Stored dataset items
####

import Mathlib.Algebra.Order.Ring.Abs
import Mathlib.Algebra.Order.Ring.Rat
import Mathlib.Algebra.Order.Field.Basic
import Mathlib.Tactic.Linarith
import Mathlib.Tactic.NormNum
import Mathlib.Tactic.Ring
import Summits.Ventures.CertifiedManyBodySolver.Downfold.PhaseMapCellScore

/-!
# The T_c ORDERING statistic of the material-oracle acceptance test (ACCEPTANCE §4.6, LEVEL 5) as total
# functions: «INSIDE bands are never discordant», symmetry, scale-freeness, and the v1.3 TRUTH-MAXIMUM
# clause evaluated on the LSCO numbers of record

Venture CertifiedManyBodySolver, cell `pub/hubbard-downfold`, seat hubbard-downfold-score-1 (second scoring
engine); namespace `Summit.Ventures.CertifiedManyBodySolver.Downfold.CellScore` (continues
`PhaseMapCellScore.lean`: `inside`, `tau`). D-0098 A verbatim: «with T_c ordering where known». Everything
here is PROVED (linear arithmetic over `ℚ`).

WHAT THIS IS NOT: not a statement about any material and not the scorer of record (`deputy-2/score.py` v1.3
bb325366 and `validation/score/phasemap.py` 1.3.1 are; both implement §4.6 with the SAME pair loop and agree
on every ordering number of 86 400 synthetic maps, kit j258740). This file is the KERNEL REFERENCE for that
loop and turns two prose sentences of the acceptance text into theorems.

* §1 OBJECTS. A decided member of an ordering group at its reference column is `m : Member` = (measured
  `Tc`, tolerance `τ`, band `[lo, hi]`). ACCEPTANCE §4.6 verbatim: «CONCORDANT if the bands are disjoint and
  ordered as the measured T_c (requiring |Tc_i − Tc_j| > τ_i + τ_j), DISCORDANT if disjoint and reversed,
  OVERLAPPING otherwise» — `pairClass a b` is the engines' loop body (truth-inseparable ⇒ overlapping; bands
  meet ⇒ overlapping; else concordant iff «a's band above b's» = «a's T_c above b's»). Over a group (list):
  `pairs`, `nClass`, the number of record `orderingScore = concordant / (concordant + discordant)` (`none` =
  n/a without a comparable pair), the v1.3 TRUTH-MAXIMUM membership `isTruthMax top p` («|ΔT_c| ≤ τ_p +
  τ_top»), `maxMemberDiscordant`, and the §7 rung-1 reading `orderingClause` («≥ 0.80 ∧
  max_member_discordant = 0»; NA below 3 members or without a comparable pair).
* §2 THEOREMS. (a) `pairClass_symm`: for well-formed bands the class does not depend on enumeration order.
  (b) `pairClass_eq_overlapping_of_not_separable` / `_of_not_disjoint` / `_of_nested`: inseparable pairs and
  meeting bands are never counted («wide bands buy no ordering credit»). (c) THE INSIDE ⇒ NO-DISCORDANCE
  THEOREM `pairClass_ne_discordant_of_inside`: two bands that are both INSIDE (§4.4, `Tc ∈ [lo − τ, hi + τ]`)
  are concordant or overlapping, NEVER discordant; a discordant pair CERTIFIES that one of its bands missed
  (`inside_eq_false_or_of_discordant`) — levels 3 and 5 are not independent numbers. Group form:
  `nClass_discordant_eq_zero_of_forall_inside`, `maxMemberDiscordant_eq_zero_of_forall_inside`,
  `orderingScore_of_forall_inside` (1 or n/a), `orderingClause_ne_FAIL_of_forall_inside` (an all-inside oracle
  loses the §7 ordering clause only by having no comparable pair). (d) SCALE-FREENESS `pairClass_smul` (§4.6
  BECAUSE-line «pair arithmetic, scale-free»). (e) `lt_of_isTruthMax_false`.
* §3 THE LSCO DOME OF RECORD (truth v1.4, P = 0: M14 x=0.07 12.5 ± 4.5 K, M15 x=0.125 29 ± 3, M16 x=0.15
  38 ± 2, M17 x=0.22 26 ± 4; τ = err): the kernel confirms the §4.6 BECAUSE-arithmetic — (x = 0.125,
  x = 0.22) is truth-inseparable; ONE reversal between x = 0.125 and the optimum x = 0.15 scores 4/5 = 0.80
  under the bare fraction while `maxMemberDiscordant = 1`, so the v1.3 clause FAILS (score-2 scenario S13),
  and the reversed M15 band is the one that is not INSIDE.
Design: `ℚ`, Booleans as the scorers print them, `List.countP`; the engines' «first member attaining the
maximum T_c» is the explicit argument `top`. NOT here: reference-column selection (lowest-P H = 0 SC column)
and group membership — bookkeeping that selects WHICH members enter the statistic.
-/

namespace Summit.Ventures.CertifiedManyBodySolver.Downfold

namespace CellScore

/-! ## §1 Members, pair classes, the statistic -/

/-- A decided member of an ordering group at its reference column: measured `Tc`, tolerance `τ` (truth file,
§2.3) and the map's non-null band `[lo, hi]` (§4.6). [folklore] -/
structure Member where
  /-- measured critical temperature at the reference column (K) -/
  Tc : ℚ
  /-- tolerance τ(Tc, err) of that column (K) -/
  τ : ℚ
  /-- lower edge of the map's T_c band (K) -/
  lo : ℚ
  /-- upper edge of the map's T_c band (K) -/
  hi : ℚ

/-- The three pair classes of ACCEPTANCE §4.6. [folklore] -/
inductive PairClass
  /-- bands disjoint, truth-separable, ordered as the measured T_c -/
  | concordant
  /-- bands disjoint, truth-separable, order reversed -/
  | discordant
  /-- truth-inseparable or bands not disjoint: printed beside the score, in no numerator or denominator -/
  | overlapping
  deriving DecidableEq, Repr

/-- truth-separability «|Tc_i − Tc_j| > τ_i + τ_j» (§4.6), a Boolean. [folklore] -/
def separable (a b : Member) : Bool := decide (a.τ + b.τ < |a.Tc - b.Tc|)

/-- the two bands are disjoint (strictly, as both engines test it), a Boolean. [folklore] -/
def disjoint (a b : Member) : Bool := decide (a.hi < b.lo ∨ b.hi < a.lo)

/-- ACCEPTANCE §4.6 pair class — literally the loop body of both scorers: not separable ⇒ overlapping; not
disjoint ⇒ overlapping; otherwise concordant iff «a predicted above b» = «a measured above b». [folklore] -/
def pairClass (a b : Member) : PairClass :=
  if separable a b = false then .overlapping
  else if disjoint a b = false then .overlapping
  else if decide (b.hi < a.lo) = decide (b.Tc < a.Tc) then .concordant else .discordant

/-- the member's band is INSIDE (§4.4 `CellScore.inside`: `Tc ∈ [lo − τ, hi + τ]`). [folklore] -/
def Member.inside (m : Member) : Bool := CellScore.inside m.lo m.hi m.Tc m.τ

/-- the unordered pairs `(lᵢ, lⱼ)`, `i < j`, of a group, in the engines' enumeration order. [folklore] -/
def pairs : List Member → List (Member × Member)
  | [] => []
  | a :: l => l.map (fun b => (a, b)) ++ pairs l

####

> [YOUR GOAL]: Your job is to reproduce the data in full, with every line intact.

> [SOLUTION TO THIS PROBLEM]:
import Mathlib.Algebra.Order.Ring.Abs
import Mathlib.Algebra.Order.Ring.Rat
import Mathlib.Algebra.Order.Field.Basic
import Mathlib.Tactic.Linarith
import Mathlib.Tactic.NormNum
import Mathlib.Tactic.Ring
import Summits.Ventures.CertifiedManyBodySolver.Downfold.PhaseMapCellScore

/-!
# The T_c ORDERING statistic of the material-oracle acceptance test (ACCEPTANCE §4.6, LEVEL 5) as total
# functions: «INSIDE bands are never discordant», symmetry, scale-freeness, and the v1.3 TRUTH-MAXIMUM
# clause evaluated on the LSCO numbers of record

Venture CertifiedManyBodySolver, cell `pub/hubbard-downfold`, seat hubbard-downfold-score-1 (second scoring
engine); namespace `Summit.Ventures.CertifiedManyBodySolver.Downfold.CellScore` (continues
`PhaseMapCellScore.lean`: `inside`, `tau`). D-0098 A verbatim: «with T_c ordering where known». Everything
here is PROVED (linear arithmetic over `ℚ`).

WHAT THIS IS NOT: not a statement about any material and not the scorer of record (`deputy-2/score.py` v1.3
bb325366 and `validation/score/phasemap.py` 1.3.1 are; both implement §4.6 with the SAME pair loop and agree
on every ordering number of 86 400 synthetic maps, kit j258740). This file is the KERNEL REFERENCE for that
loop and turns two prose sentences of the acceptance text into theorems.

* §1 OBJECTS. A decided member of an ordering group at its reference column is `m : Member` = (measured
  `Tc`, tolerance `τ`, band `[lo, hi]`). ACCEPTANCE §4.6 verbatim: «CONCORDANT if the bands are disjoint and
  ordered as the measured T_c (requiring |Tc_i − Tc_j| > τ_i + τ_j), DISCORDANT if disjoint and reversed,
  OVERLAPPING otherwise» — `pairClass a b` is the engines' loop body (truth-inseparable ⇒ overlapping; bands
  meet ⇒ overlapping; else concordant iff «a's band above b's» = «a's T_c above b's»). Over a group (list):
  `pairs`, `nClass`, the number of record `orderingScore = concordant / (concordant + discordant)` (`none` =
  n/a without a comparable pair), the v1.3 TRUTH-MAXIMUM membership `isTruthMax top p` («|ΔT_c| ≤ τ_p +
  τ_top»), `maxMemberDiscordant`, and the §7 rung-1 reading `orderingClause` («≥ 0.80 ∧
  max_member_discordant = 0»; NA below 3 members or without a comparable pair).
* §2 THEOREMS. (a) `pairClass_symm`: for well-formed bands the class does not depend on enumeration order.
  (b) `pairClass_eq_overlapping_of_not_separable` / `_of_not_disjoint` / `_of_nested`: inseparable pairs and
  meeting bands are never counted («wide bands buy no ordering credit»). (c) THE INSIDE ⇒ NO-DISCORDANCE
  THEOREM `pairClass_ne_discordant_of_inside`: two bands that are both INSIDE (§4.4, `Tc ∈ [lo − τ, hi + τ]`)
  are concordant or overlapping, NEVER discordant; a discordant pair CERTIFIES that one of its bands missed
  (`inside_eq_false_or_of_discordant`) — levels 3 and 5 are not independent numbers. Group form:
  `nClass_discordant_eq_zero_of_forall_inside`, `maxMemberDiscordant_eq_zero_of_forall_inside`,
  `orderingScore_of_forall_inside` (1 or n/a), `orderingClause_ne_FAIL_of_forall_inside` (an all-inside oracle
  loses the §7 ordering clause only by having no comparable pair). (d) SCALE-FREENESS `pairClass_smul` (§4.6
  BECAUSE-line «pair arithmetic, scale-free»). (e) `lt_of_isTruthMax_false`.
* §3 THE LSCO DOME OF RECORD (truth v1.4, P = 0: M14 x=0.07 12.5 ± 4.5 K, M15 x=0.125 29 ± 3, M16 x=0.15
  38 ± 2, M17 x=0.22 26 ± 4; τ = err): the kernel confirms the §4.6 BECAUSE-arithmetic — (x = 0.125,
  x = 0.22) is truth-inseparable; ONE reversal between x = 0.125 and the optimum x = 0.15 scores 4/5 = 0.80
  under the bare fraction while `maxMemberDiscordant = 1`, so the v1.3 clause FAILS (score-2 scenario S13),
  and the reversed M15 band is the one that is not INSIDE.
Design: `ℚ`, Booleans as the scorers print them, `List.countP`; the engines' «first member attaining the
maximum T_c» is the explicit argument `top`. NOT here: reference-column selection (lowest-P H = 0 SC column)
and group membership — bookkeeping that selects WHICH members enter the statistic.
-/

namespace Summit.Ventures.CertifiedManyBodySolver.Downfold

namespace CellScore

/-! ## §1 Members, pair classes, the statistic -/

/-- A decided member of an ordering group at its reference column: measured `Tc`, tolerance `τ` (truth file,
§2.3) and the map's non-null band `[lo, hi]` (§4.6). [folklore] -/
structure Member where
  /-- measured critical temperature at the reference column (K) -/
  Tc : ℚ
  /-- tolerance τ(Tc, err) of that column (K) -/
  τ : ℚ
  /-- lower edge of the map's T_c band (K) -/
  lo : ℚ
  /-- upper edge of the map's T_c band (K) -/
  hi : ℚ

/-- The three pair classes of ACCEPTANCE §4.6. [folklore] -/
inductive PairClass
  /-- bands disjoint, truth-separable, ordered as the measured T_c -/
  | concordant
  /-- bands disjoint, truth-separable, order reversed -/
  | discordant
  /-- truth-inseparable or bands not disjoint: printed beside the score, in no numerator or denominator -/
  | overlapping
  deriving DecidableEq, Repr

/-- truth-separability «|Tc_i − Tc_j| > τ_i + τ_j» (§4.6), a Boolean. [folklore] -/
def separable (a b : Member) : Bool := decide (a.τ + b.τ < |a.Tc - b.Tc|)

/-- the two bands are disjoint (strictly, as both engines test it), a Boolean. [folklore] -/
def disjoint (a b : Member) : Bool := decide (a.hi < b.lo ∨ b.hi < a.lo)

/-- ACCEPTANCE §4.6 pair class — literally the loop body of both scorers: not separable ⇒ overlapping; not
disjoint ⇒ overlapping; otherwise concordant iff «a predicted above b» = «a measured above b». [folklore] -/
def pairClass (a b : Member) : PairClass :=
  if separable a b = false then .overlapping
  else if disjoint a b = false then .overlapping
  else if decide (b.hi < a.lo) = decide (b.Tc < a.Tc) then .concordant else .discordant

/-- the member's band is INSIDE (§4.4 `CellScore.inside`: `Tc ∈ [lo − τ, hi + τ]`). [folklore] -/
def Member.inside (m : Member) : Bool := CellScore.inside m.lo m.hi m.Tc m.τ

/-- the unordered pairs `(lᵢ, lⱼ)`, `i < j`, of a group, in the engines' enumeration order. [folklore] -/
def pairs : List Member → List (Member × Member)
  | [] => []
  | a :: l => l.map (fun b => (a, b)) ++ pairs l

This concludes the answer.